Your task is to show every line in the listing below that includes "Finsupp".

-- Provided entries follows --

/-
Copyright: statement-level skeleton of a published paper (lit-balaban cell, Phase-2 proof seat p39 gen 26). No proof claims
beyond what the kernel checks below.
-/
import Literature.MathematicalPhysics.QuantumFieldTheory.Balaban1983to89.B3Eq122ChargeWick
import Literature.MathematicalPhysics.QuantumFieldTheory.Balaban1983to89.B1Eq362TaylorRemainder
import Literature.Analysis.FunctionSpaces.SmoothParametricIntegralWithin
import Literature.Analysis.Calculus.MixedPartialDerivWithin
import Literature.Analysis.Calculus.TaylorSegmentWithin

/-!
# Bałaban, *(Higgs)₂,₃ quantum fields in a finite volume. III*, CMP 88 (1983) [Balaban1983Higgs3], pp. 416–417: THE TWO-POINT FUNCTION
# (1.19) OF THE ACTION (1.20), WITH THE COUNTERTERM `δm² = δm²(e,λ)` INSERTED, IS JOINTLY SMOOTH IN THE TWO EXPANSION PARAMETERS
# `(e, λ)` — `λ ≥ 0` one-sided —, ALL DERIVATIVES OBTAINED BY DIFFERENTIATING UNDER `∫dA dφ`; its mixed partials
# `∂^α_e∂^β_λG^ε(0,0⁺)` exist for EVERY index `(α,β)` and commute, and (1.19) has its two-variable Taylor formula with remainder to every
# order: print's *"G^ε has a perturbative expansion"* / *"expanded into power series in e, λ"* as a regularity theorem about the measure

statement-level skeleton of published theorems with citation tags; proofs where landed; nothing here is a claim about the
Yang–Mills mass gap.

[cite: Balaban1983Higgs3, (1.19)–(1.21) p.416 (PDF 6), (1.23) and the preceding paragraph p.417 (PDF 7)].  Unit `lit-balaban-p39-g26`
(Phase-2 proof seat p39, gen 26), free-target protocol G.5-34(d), zero head weight: BRICK 11 of the optional target named in r15's HEAD
QUESTION 25 — rows **B3.Eq1.19-1.22** and **B3.Eq1.23** of `HOME/lit-balaban-r15/ROWS-B3.md` (owner r15, heads `proved`), OPTIONAL
LOCATED MEMBER of the (1.19)/(1.21) and (1.23) cells; TAKING HOME/STATUS 2026-08-23T23:58Z, owner r15 g17 «WELCOME, NO OBJECTION»
23:59Z (with the two docstring notes honoured below: weight 4 = EXISTENCE only; weight 3 in referee D-g79-2's wording).  Sibling bricks
(disjoint, cited not imported): BRICK 7 `B3Eq122ChargeWick` (this seat, gen 23: the carrier — IMPORTED), BRICK 8 `B3Eq122MassInsertionWick`,
BRICK 10 `B3Eq123RenormalizationConditions` (this seat, gens 24–25: orders `e²`, `e²δm²`, `λ`, weight 3 by reflection; its joint family
is this file's `twoPtCt` verbatim, `twoPtCt_eq`), BRICKS 4–6/9 `B3TwoPointPerturbativeCoefficients` / `B3Eq119*` (p33: the expansion in
the NUMBER of vertices, one-sided in the tilt `t`), BRICKS 2–3 (p32/p37: 1PI chains).  GENERIC ENGINES CONSUMED BY NAME (the typer's, for
the analogous statement about the auxiliary function `E_k(e′,λ′)` of (1.4)/(1.5): `B3Eq14TotalExponent`, `B3Eq15JointSmooth`,
`B3Eq15MixedPartials`, `B3Eq15TaylorRemainder`): `Literature.Analysis.FunctionSpaces.SmoothParametricIntegralWithin` ([Folland1999]
Thm 2.27 iterated within a convex parameter set), `Literature.Analysis.Calculus.MixedPartialDerivWithin` and `TaylorSegmentWithin`
([Coleman2012] §4.5, Thm 4.3, Thm 5.3), Mathlib's `norm_iteratedFDeriv_comp_le` (Faà di Bruno bound).

PDF held: `paper:balaban1983-higgs-2-3-quantum-fields-finite-volume` (journal page = PDF page + 410); pp. 416–417 read on the ×2 renders
`run/shared/lean/pub/pub-balaban/b2b-balaban-ref1/pages/1983-cmp88-higgs23-III/1983-cmp88-higgs23-III-p006-x2.png`, `…-p007-x2.png`.

THE PRINTED TEXT (verbatim).  P. 416: *"G^ε_{ab}(x,x′) = ⟨φ_a(x)φ_b(x′)⟩^ε = (Z^ε)^{−1}∫dA∫dφ e^{−S^ε(A,φ)}φ_a(x)φ_b(x′), x, x′ ∈ T_ε, (1.19)
where S^ε(A,φ) is the lattice action of the model given by S^ε(A,φ) = ½⟨φ,(−Δ^ε_A + m²)φ⟩ + Σ_{x∈T_ε}ε^d(λ∣φ(x)∣⁴ + ½δm²∣φ(x)∣²) +
½⟨A,(−Δ^ε + μ₀²)A⟩, (1.20) and Z^ε is the partition function. The function G^ε has a perturbative expansion of the following structure
G^ε = Σ_{n=0}^∞ C₀^ε[(−δm² + Σ^ε + ∂^{ε*}Σ₁^ε + Σ₁^{ε*}∂^ε + ∂^{ε*}Σ₂^ε∂^ε)C₀^ε]ⁿ, (1.21)"*.  P. 417: *"This equation can be solved
recursively if δm² and Σ^ε are expanded into power series in e, λ … we write δm² = Σ_{2≤α+2β≤4}e^αλ^βδm²_{(α,β)} and we insert this
into Σ^ε … The counterterms δm²_{(α,β)} are defined by the equations −δm²_{(α,β)} + Σ_{x∈T_ε}ε^dΣ^ε_{(α,β)}(x) = 0"*.  The expansion
of `G^ε` in the TWO parameters `e, λ`, with the counterterm itself a function of `(e, λ)` inserted in the action, is what these sentences
take for granted; this file proves that, on the finite lattice, it exists as the Taylor expansion of a jointly smooth function.

THE SETTING (BRICK 7's, [cite: Balaban1983Higgs3, (1.19)–(1.20) p.416]).  The model torus `T^{(j)}_η`, scalar fields `φ : T → ℝ^N`,
the vector field in components `A : T → ℝ^d` (`toVec`), `η^d = w`, `c = η⁻¹`, the joint weight `J_{e,M}(A,φ) =
e^{−½⟨A,(−Δ^η+μ₀²)A⟩}e^{−½⟨φ,(−Δ^η_{A,e}+M)φ⟩}` (`B3Eq122ChargeWick.J` at scalar mass `M`; the counterterm of (1.20) is a mass shift,
`M = m² + δm²`), the legs `φ_a(x)φ_b(x′)` (`legs`).  NEW OBJECTS (definitions with bodies): the quartic interaction
`V(φ) = Σ_yη^d∣φ(y)∣⁴` (`V4`), the INTEGRAND `fibre ct F (e,λ) (A,φ) = J_{e, m²+ct(e,λ)}(A,φ)·e^{−λV(φ)}·F(φ)` of (1.19)/(1.20) as a
function of the PAIR `p = (e,λ)` for a counterterm FUNCTION `ct : ℝ → ℝ → ℝ`, its total exponent `texp` (and constant part `texp0`), the
charge path of one bond transport `uCe` (`e ↦ U(ηeA_b)v = exp(ηeA_b·q)v`), the two-point function
**`twoPtCt ct (e,λ) a b x x′ = ∫fibre ct (φ_aφ_b) / ∫fibre ct 1`** = `G^{ct}_{ab}(e,λ;x,x′)` — BRICK 10's joint family VERBATIM
(`twoPtCt_eq`), BRICK 7's `twoPt` its `ct = 0, λ = 0` slice (`twoPtCt_zero_zero`) —, and two bookkeeping constants `Khop`, `growK`.
THE PARAMETER SET is a slab `I ×ˢ Λ ⊆ ℝ²`: `I` (charges) and `Λ ⊆ [0,∞)` (quartic couplings) convex, `Λ` of unique differentiability
(`[0,∞)`, `[0,δ]`), `I` open where slices are taken; the standing hypotheses are `η^d > 0`, `μ₀² > 0`, `ct` jointly `C^n`
(`ContDiff ℝ n (fun p => ct p.1 p.2)`, `n ≤ ∞`) and POSITIVITY OF THE RUNNING MASS `m² + ct(e,λ) > 0` ON THE SLAB (for print's
truncated polynomial counterterm this holds on a slab around `(0,0)`, which is all a Taylor expansion at `(0,0⁺)` needs; for `ct = 0` it is
`m² > 0` on all of `ℝ × [0,∞)`).

THE ARGUMENT (ours; print's sentences are formal perturbation theory).  (§1–§2) The charge enters the action only through the bond
transports `U(ηeA_b) = exp(ηeA_b·q)` (BRICK 7 `quadForm_eq`), which are unitary with `‖q‖ ≤ 1` (B1 p. 605), so along `e` every
derivative of a hopping term `⟪φ(b₋),U(ηeA_b)φ(b₊)⟫` is bounded by `∣φ(b₋)∣∣φ(b₊)∣(∣η∣∣A_b∣)ⁱ` UNIFORMLY IN `e`; the exponent
`W(e,λ;A,φ) = ½⟨φ,(−Δ^η_{A,e}+m²+ct(e,λ))φ⟩ + λV(φ)` is affine in `λ` and enters `ct` only through the mass term, hence on the closed
unit ball around any `(e₀,λ₀)`: `‖Dⁱ_{(e,λ)}W‖ ≤ B(1+sup∣φ∣²)²(1+∣η∣sup∣A∣)ⁱ` (`norm_iteratedFDeriv_texp_le`), and by Faà di Bruno
(`norm_iteratedFDeriv_comp_le` for `u ↦ e^{−u}`) **`‖Dⁱ_{(e,λ)}[e^{−S^ε}e^{−λV}F]‖ ≤ i!·max(1,B(1+sup∣φ∣²)²(1+∣η∣sup∣A∣)^m)ⁱ·∣e^{−S^ε}e^{−λV}F∣`**
(`norm_iteratedFDeriv_fibre_le`).  (§3) On the slab near `(e₀,λ₀)` the running mass is `≥ m₀ > 0` (continuity), `e^{−λV} ≤ 1`, and
BRICK 7's Gaussian majorant `e^{−½⟨φ,(−Δ^η_A+M)φ⟩} ≤ e^{−(Mη^d/2)Σ∣φ∣²}` absorbs the polynomial weight (`1+t² ≤ 2e^t`): ONE integrable
product majorant `[W_A(A)e^{m²∣η∣sup∣A∣}]·[e^{(2m+κ)sup∣φ∣}e^{−(m₀η^d/2)Σ∣φ∣²}]` dominates all parameter derivatives of order `≤ m`
(`exists_fibre_majorant`).  (§4) The typer's within-a-convex-set form of differentiation under the integral sign to all orders gives the
Taylor series of `p ↦ ∫fibre ct F p` WITHIN the slab (`hasFTaylorSeriesUpToOn_integral_fibre`); (§5) the partition function is positive, so
the quotient `G^{ct}` is jointly `C^n` (`contDiffOn_twoPtCt`).  (§6) Slices and mixed partials within `I ×ˢ Λ` with `I` OPEN: since
v1.2 the tree's `MixedPartialDerivWithin` §6 (`…_openFst`: `iteratedDeriv_iteratedDerivWithin_slice_eq_append_openFst`,
`iteratedDeriv_iteratedDerivWithin_comm_openFst`, `contDiffOn_iteratedDerivWithin_slice_openFst`) BY NAME — v1.0/v1.1 carried these
as file-local lemmas (the tree's file then treated `univ ×ˢ I` only); this seat made them public and general there (gen 31, at the
typer's request, p383793 ✓) and v1.2 deletes the copies; the file-local `taylor_slab` (Taylor–Lagrange along the segment within the
slab plus the binomial expansion of the symmetric `Dⁱ` on `e(1,0) + λ(0,1)`) is since v1.3 a wrapper of this seat's public
`Literature.Analysis.Calculus.taylor_lagrange_mixed_partials_openFst` (`TaylorSegmentWithin` v1.1, p383971 ✓) at the base point `(0,0)`.

WHAT IS PROVED (theorems; 0 `sorry`; no `Prop`-valued fact; axioms `propext`/`Classical.choice`/`Quot.sound` on every declaration checked).
* §1 `uCe`, `hasDerivAt_uCe`, **`iteratedDeriv_uCe`** (`∂ⁱ_eU(ηea)v = (ηa·q)ⁱU(ηea)v`), `contDiff_uCe`, **`norm_iteratedDeriv_uCe_le`** /
  `norm_iteratedFDeriv_uCe_le` (`≤ (∣η∣∣a∣)ⁱ∣v∣`).
* §2 `V4`, **`fibre`**, `fibre_apply` (BRICK 10's spelling), `texp0`, **`texp`**, `texp_eq_quadForm`, **`fibre_eq_exp`**
  (`fibre = (W_A·F)·e^{−W}`), `contDiff_texp`, **`contDiff_fibre`**, `continuous_fibre_field`, **`norm_iteratedFDeriv_texp_le`** / `…_le'`,
  **`norm_iteratedFDeriv_fibre_le`** (Faà di Bruno).
* §3 `integrable_majorant'`, **`exists_fibre_majorant`**.
* §4 `aestronglyMeasurable_iteratedFDeriv_fibre`, **`hasFTaylorSeriesUpToOn_integral_fibre`**, **`contDiffOn_integral_fibre`**,
  **`iteratedFDerivWithin_integral_fibre`** (`Dⁱ_{I×Λ}∫ = ∫Dⁱ`).
* §5 **`twoPtCt`**, `twoPtCt_eq`, `twoPtCt_zero_zero`, `expGrowth_expV_mul`, `integral_fibre_one_pos`, and the HEADLINE
  **`contDiffOn_twoPtCt`: `(e,λ) ↦ G^{ct}_{ab}(e,λ;x,x′)` is `C^n` on `I ×ˢ Λ`**.
* §6 **`contDiffOn_twoPtCt_fst`** (`e ↦ G^{ct}(e,λ)` is `C^n` on `I` at every `λ ∈ Λ`), **`contDiffOn_twoPtCt_snd`** (`λ ↦ G^{ct}(e,λ)` within
  `Λ`), **`iteratedDeriv_iteratedDerivWithin_twoPtCt_eq`** (`∂^α_e∂^β_{λ,Λ}G^{ct}(e₀,t) = D^{α+β}_{I×Λ}G^{ct}(e₀,t)((1,0)^α,(0,1)^β)` — the mixed
  partials exist for EVERY `(α,β)`), **`iteratedDeriv_iteratedDerivWithin_twoPtCt_comm`** (Schwarz: `∂^α_e∂^β_λ = ∂^β_λ∂^α_e` at
  `t ∈ Λ ∩ closure(interior Λ)`, e.g. `λ = 0⁺`), **`contDiffOn_iteratedDerivWithin_twoPtCt`** (`e ↦ ∂^β_{λ,Λ}G^{ct}(e,t)` is `C^α` on `I`),
  **`twoPtCt_taylor`** (the two-variable Taylor formula with Lagrange remainder at `(0,0⁺)` to every order `k`, coefficients
  `(α!(i−α)!)⁻¹∂^α_e∂^{i−α}_{λ,Λ}G^{ct}(0,0)`).
* §7 (no counterterm) **`contDiffOn_twoPtCt_zero`** (`ℝ × [0,∞)`), **`contDiff_twoPt`** (BRICK 7's `twoPt` is `C^∞` on ALL of `ℝ`),
  **`twoPt_taylor`** (its `e`-Taylor formula with Lagrange remainder to every order).
v1.1 (same seat and gen, APPEND-ONLY after v1.0's last declaration `twoPt_taylor`; one new import `B1Eq362TaylorRemainder`):
* §8 **`twoPtCt_eq_pertSum362R_add_remainder`** / **`exists_abs_twoPtCt_sub_pertSum362R_le`** (+ the `ct = 0` instance
  `exists_abs_twoPtCt_zero_sub_pertSum362R_le`): for counterterms positive on a full slab `ℝ × [0,δ]`, the double Taylor polynomial of
  `G^{ct}` to order `n̄` IS r12's one-sided perturbative sum `B1Sect3Statements.pertSum362R` — the shape
  `Σ_{0≤α+β≤n̄}(α!β!)⁻¹e^αλ^β∂^α_e∂^β_{λ,+}` of part I (I.3.36)/(I.3.62) — evaluated at `G^{ct}`, with Lagrange remainder and
  `O(‖(e,λ)‖^{n̄+1})` uniformly on boxes (the typer's generic `B1Eq362TaylorRemainder` BY NAME).
* §9 **`fibre_neg_charge`**, **`twoPtCt_neg_charge`** (charge conjugation `A ↦ −A`: `G^{ct}(−e,λ) = G^{ct}(e,λ)` for `e`-even `ct` —
  BRICK 10 §13's reflection for this file's `twoPtCt`, so that the unbuilt BRICK 10 need not be imported),
  **`iteratedDeriv_odd_iteratedDerivWithin_twoPtCt_eq_zero`** / `iteratedDeriv_odd_twoPtCt_eq_zero`: EVERY coefficient
  `∂^α_e∂^β_{λ,Λ}G^{ct}(0,t)` with `α` odd vanishes (all `β`, all `t`) — why (1.23)'s index set `2 ≤ α+2β ≤ 4` lists only even `α`.
WHAT THIS GIVES THE ROWS.  B3.Eq1.19-1.22: the disclosure «no joint (e,λ)-Taylor statement, no all-orders statement» of BRICKS 7/10 is
lifted at the level of EXISTENCE — every coefficient of the double expansion of (1.19) in `(e,λ)` is a genuine joint (one-sided in `λ`)
derivative, to all orders, for every jointly smooth counterterm positive on the slab.  B3.Eq1.23: print's index set `{(α,β) : 2 ≤ α+2β ≤ 4}`
— in particular WEIGHT 4, `(4,0)`, `(2,1)`, `(0,2)` — now consists of well-defined numbers `∂^α_e∂^β_λG^{ct}(0,0⁺)` (owner note (i): as
EXISTENCE of the partials only — the defining equations at weight 4 remain p26's typed `B3Eq123Counterterms.recursion_order_four` /
`solves_123`, no overlap claimed); BRICK 10's two readings of `(1,1)` («`e` first» §14, «`λ` first» §15) are one number by
`iteratedDeriv_iteratedDerivWithin_twoPtCt_comm`, for every smooth `ct` (not only affine in `λ`); at weight 3 the statement stays in
referee D-g79-2's wording (owner note (ii)): what vanishes by BRICK 10 §13 is the order-`e³` ∕ `e¹λ¹` coefficient of the FULL two-point
function (1.19) for an `e`-even insertion — the 1PI letters `Σ^ε_{(3,0)}`, `Σ^ε_{(1,1)}` of (1.21) are not extracted, here or there.

HONEST SCOPE.  (i) Regularity and Taylor STRUCTURE only: no coefficient is evaluated here (orders `e²`: BRICK 7; `e²δm²`: BRICK 8; `λ`,
the weight-2 equations and weight 3: BRICK 10; weight 4: NOT evaluated anywhere yet), no Wick/graph statement, no 1PI/Dyson resummation
(1.21) (p32/p33/p37), no amputation.  (ii) Finite torus, Feynman gauge as the definition of the `A`-integral, `cη = 1` not even needed;
nothing is uniform in `ε`, no `ε → 0` or «divergent/convergent» statement.  (iii) The positivity hypothesis `m² + ct(e,λ) > 0` on the
slab is where the Gaussian domination lives; at `λ > 0` the measure exists for any sign of the mass, but that regime is not treated.
(iv) `λ`-derivatives are WITHIN `Λ` (one-sided at `0`), as they must be (`e^{+λV}` is not integrable); `e`-derivatives are two-sided on
the open `I`.  (v) The parity statement (odd `α` vanish, §9) is in Mathlib's total derivatives, as in BRICK 10; existence is §6.  Mathlib +
the cited tree files only.  VERSIONS: v1.0 p374221 ✓ e1fb0f1519d9, v1.1 p376164 ✓ d83acf9080c1 (gen 26); v1.2 (gen 31) = §6's private
slab lemmas (all but `taylor_slab`) replaced by the public `Literature.Analysis.Calculus.MixedPartialDerivWithin` §6 ones (−150 lines),
every public statement byte-identical; v1.3 (gen 32) = `taylor_slab` re-proved from the public `taylor_lagrange_mixed_partials_openFst`
(its tuple helper deleted, −45 lines), every public statement byte-identical.

References: [Balaban1983Higgs3] T. Bałaban, CMP 88 (1983) 411–445, (1.19)–(1.23) pp. 416–417; [Balaban1982Higgs1] T. Bałaban, CMP 85
(1982) 603–626, (1.7) p. 605 (`U(A) = exp(qεeA)`, *"We will assume only that ‖q‖ ≤ 1"*); [Folland1999] G. B. Folland, *Real Analysis*
(2nd ed., Wiley 1999), Thm 2.27; [Coleman2012] R. Coleman, *Calculus on Normed Vector Spaces* (Springer 2012), §4.1 Thm 4.3, §4.5, §5.1
Thm 5.3; [GlimmJaffeQP1987] J. Glimm, A. Jaffe, *Quantum Physics* (2nd ed., Springer 1987), §8.2–8.5, §9.1 (perturbation series of
Euclidean lattice fields).
-/

noncomputable section
import Summits.ResolutionOfSingularities.ResolutionOfSingularities.Theorems.PurelyInseparableDim4ResConeDInfTT
import Summits.ResolutionOfSingularities.ResolutionOfSingularities.Theorems.PurelyInseparableDim4ResConeSliceA
import HarnessLib
import HarnessLib.Audit.Tags

/-!
# Purely inseparable four-folds — THE «GOOD» INVARIANT OF A BINARY-CONE TAIL: at most two boundary letters, every boundary pair TT —
# and the one-step TT bookkeeping of its failure (every prime `p`, every shade; K2(p) lane, SLICE C, `(p, p−1)` rung; file-holder
# res-dim4-p-5 g5)

[OURS · counted 0 · cell `res-dim4-pi` · K2(p) lane, slice C (general-`p` programme; bus plan res-dim4-p-5 g5 2026-08-29 08:32Z «every
(p, p−1) binary-cone tail is eventually GOOD») · seat p-5 g5.]  Nothing here proves K2(p) for any `p`, `NoIsolatedTrap p p` or
resolution of singularities in dimension ≥ 4 / characteristic `p` — NOT proved.  AI kernel work, weaker than expert review.

On a constant-`(d, e_G = 2)` tail (witnessed isolated above-floor `Step0 p` chain, `x^{r₀} ∣ F₀`), write `S_m` for the boundary letters
(`1 ≤ r_m i`), `D_m = direction (j m) (b m) ∈ Vtx(m)` for the step direction, «`i` KEPT at step `m`» for `i ≠ j m ∧ b m i = 0`
(equivalently `D_m i = 0`), and «TT(x, y) at `m`» for: no non-zero vector of `Vtx(m) = resVertex (c m)` vanishes at `x` and `y`.
GOOD(m) := «at most two boundary letters at `m`, and every pair of boundary letters is TT».  This file is the one-step bookkeeping:
* `succ_r_apply_of_ne'`, `one_le_succ_r_chart`, `eq_chart_of_single` — the boundary law letterwise; the newborn weighs `≥ 1`; a lone
  boundary letter is the last newborn;
* **`not_kept_both_of_tt`** — a TT pair cannot be kept by one step (the direction would vanish on both letters);
* **`tt_transport_kept`** — TT(x, y) at `m`, `y` kept, `x` hit ⇒ TT(j m, y) at `m + 1` (`tt_succ` if `x` is the chart, `tt_move` with the
  frame vector `D_m / D_m x` otherwise);
* **`kept_of_kept_newborn`** — if TT(j (m−1), o) FAILS at `m` and the step keeps the newborn `j (m−1)`, it keeps `o` as well (the kept-newborn
  direction is the kernel line `Vtx(m) ∩ H_{j (m−1)}`, `chain_satellite_direction_eq_smul`, which is spanned by the degenerate vector);
* **`good_succ`** — «every boundary pair TT at `m + 1`» ⇒ GOOD(m + 2) (every `p`, every shade `d`, `e_G ≡ 2`);
* **`noGood_step`** — the NO-GOOD dynamics: with a letter `z` fixed, a SHAPE-2 state `{j m, z}` or a SHAPE-3 state `{a, b′, z}` with TT(a, b′)
  at `m + 1`, GOOD failing at `m + 1` and `m + 2`, steps KEEPING `z` to a state of one of the two shapes (same `z`).
The `(p, p−1)` ledger and the assembly «eventually GOOD» are `…ResConeEventuallyGoodPrime`.
[cite: CossartJannsenSaito2020, Thm. 3.10(4), Thm. 3.14, Thm. 9.3] [cite: HauserPerlega2019PRIMS, §2 (transform D′ of D)]
bears_on: LADDER-RESOLUTION:D157-DOOR2 (res-dim4-pi · K2(p) = `RidgeBudget.NoAboveFloorTrap p p` · slice C, the GOOD invariant).
Supports stmt-ResolutionOfSingularities-16155 (helper).
-/

set_option linter.dupNamespace false -- mandated namespace of this single-conjunct summit

noncomputable section

namespace Summit.ResolutionOfSingularities.ResolutionOfSingularities.Theorems.PIDim4

namespace ResCone

open MvPolynomial Finset
open Literature.AlgebraicGeometry.Resolution
open Literature.AlgebraicGeometry.Resolution.CentreBlowup
open Literature.AlgebraicGeometry.Resolution.Hauser2010
open Literature.AlgebraicGeometry.Resolution.HauserPerlega2019
open PointBlowup (direction)

variable {K : Type} [Field K] [DecidableEq K] (p : ℕ) [Fact p.Prime]

section Ledger

/-- The boundary law at a non-chart letter: a kept letter keeps its weight, a translated one is lost. [OURS · bookkeeping]
[cite: HauserPerlega2019PRIMS, §2 (transform D′ of D)] -/
theorem succ_r_apply_of_ne' {c : ℕ → State K} {j : ℕ → Fin 4} {b : ℕ → Fin 4 → K}
    (hc : ∀ k, IsIsolated p (c k).F ∧ Step0 p (c k) (c (k + 1))) (hw : FreeTail.IsWitnessedChain p c j b)
    (hfloor : ∀ k, ordZero (c k).F ≠ p) (m : ℕ) {i : Fin 4} (hij : i ≠ j m) :
    (c (m + 1)).r i = if b m i = 0 then (c m).r i else 0 := by
  obtain ⟨o, ho, -, -⟩ := chain_band p hc hfloor m
  rw [(hw m).2.2.2.2, step_r_univ' p (j m) (b m) (c m) ho, Finsupp.coe_update, Function.update_of_ne hij,
    Finsupp.filter_apply]

/-- The newborn letter weighs `o − p ≥ 1`. [OURS · bookkeeping] [cite: HauserPerlega2019PRIMS, §2 (transform D′ of D)] -/
theorem one_le_succ_r_chart {c : ℕ → State K} {j : ℕ → Fin 4} {b : ℕ → Fin 4 → K}
    (hc : ∀ k, IsIsolated p (c k).F ∧ Step0 p (c k) (c (k + 1))) (hw : FreeTail.IsWitnessedChain p c j b)
    (hfloor : ∀ k, ordZero (c k).F ≠ p) (m : ℕ) : 1 ≤ (c (m + 1)).r (j m) := by
  obtain ⟨o, ho, hpo, -⟩ := chain_band p hc hfloor m
  rw [(hw m).2.2.2.2, step_r_univ' p (j m) (b m) (c m) ho, Finsupp.coe_update, Function.update_self]
  omega

/-- A lone boundary letter is the last newborn. [OURS · bookkeeping] [cite: HauserPerlega2019PRIMS, §2 (transform D′ of D)] -/
theorem eq_chart_of_single {c : ℕ → State K} {j : ℕ → Fin 4} {b : ℕ → Fin 4 → K}
    (hc : ∀ k, IsIsolated p (c k).F ∧ Step0 p (c k) (c (k + 1))) (hw : FreeTail.IsWitnessedChain p c j b)
    (hfloor : ∀ k, ordZero (c k).F ≠ p) (m : ℕ) {z : Fin 4} (hsingle : ∀ i, i ≠ z → (c (m + 1)).r i = 0) : j m = z := by
  by_contra h
  have := one_le_succ_r_chart p hc hw hfloor m
  rw [hsingle (j m) h] at this
  omega

end Ledger

section TT

/-- **A TT PAIR CANNOT BE KEPT BY ONE STEP**: on the constant-`(d, e_G = 2)` tail, if TT(x, y) holds at `m ≥ k₀` then the step does not keep
both `x` and `y` (its direction lies in the kernel and would vanish at `x` and `y`). [OURS]
[cite: CossartJannsenSaito2020, Thm. 3.10(4), Thm. 3.14] -/
theorem not_kept_both_of_tt {c : ℕ → State K} {j : ℕ → Fin 4} {b : ℕ → Fin 4 → K}
    (hc : ∀ k, IsIsolated p (c k).F ∧ Step0 p (c k) (c (k + 1))) (hw : FreeTail.IsWitnessedChain p c j b)
    (hr0 : ∀ e ∈ (c 0).F.support, (c 0).r ≤ e) (hfloor : ∀ k, ordZero (c k).F ≠ p) {k₀ : ℕ} {d : ℕ∞}
    (hshade : ∀ k, k₀ ≤ k → (c k).shade = d) {m : ℕ} (hm : k₀ ≤ m) {x y : Fin 4}
    (hTT : ∀ v ∈ resVertex (c m), v x = 0 → v y = 0 → v = 0) (hx : x ≠ j m) (hbx : b m x = 0) (hy : y ≠ j m)
    (hby : b m y = 0) : False := by
  have hD := chain_direction_mem_resVertex p hc hw hr0 hfloor hshade hm
  have h0 := hTT _ hD (by rw [direction_apply_of_ne hx, hbx]) (by rw [direction_apply_of_ne hy, hby])
  have h1 := congrFun h0 (j m)
  rw [direction_apply_self, Pi.zero_apply] at h1
  exact one_ne_zero h1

-- Provided entries concluded --

● Answer for the task:
  rw [(hw m).2.2.2.2, step_r_univ' p (j m) (b m) (c m) ho, Finsupp.coe_update, Function.update_of_ne hij,
    Finsupp.filter_apply]
  rw [(hw m).2.2.2.2, step_r_univ' p (j m) (b m) (c m) ho, Finsupp.coe_update, Function.update_self]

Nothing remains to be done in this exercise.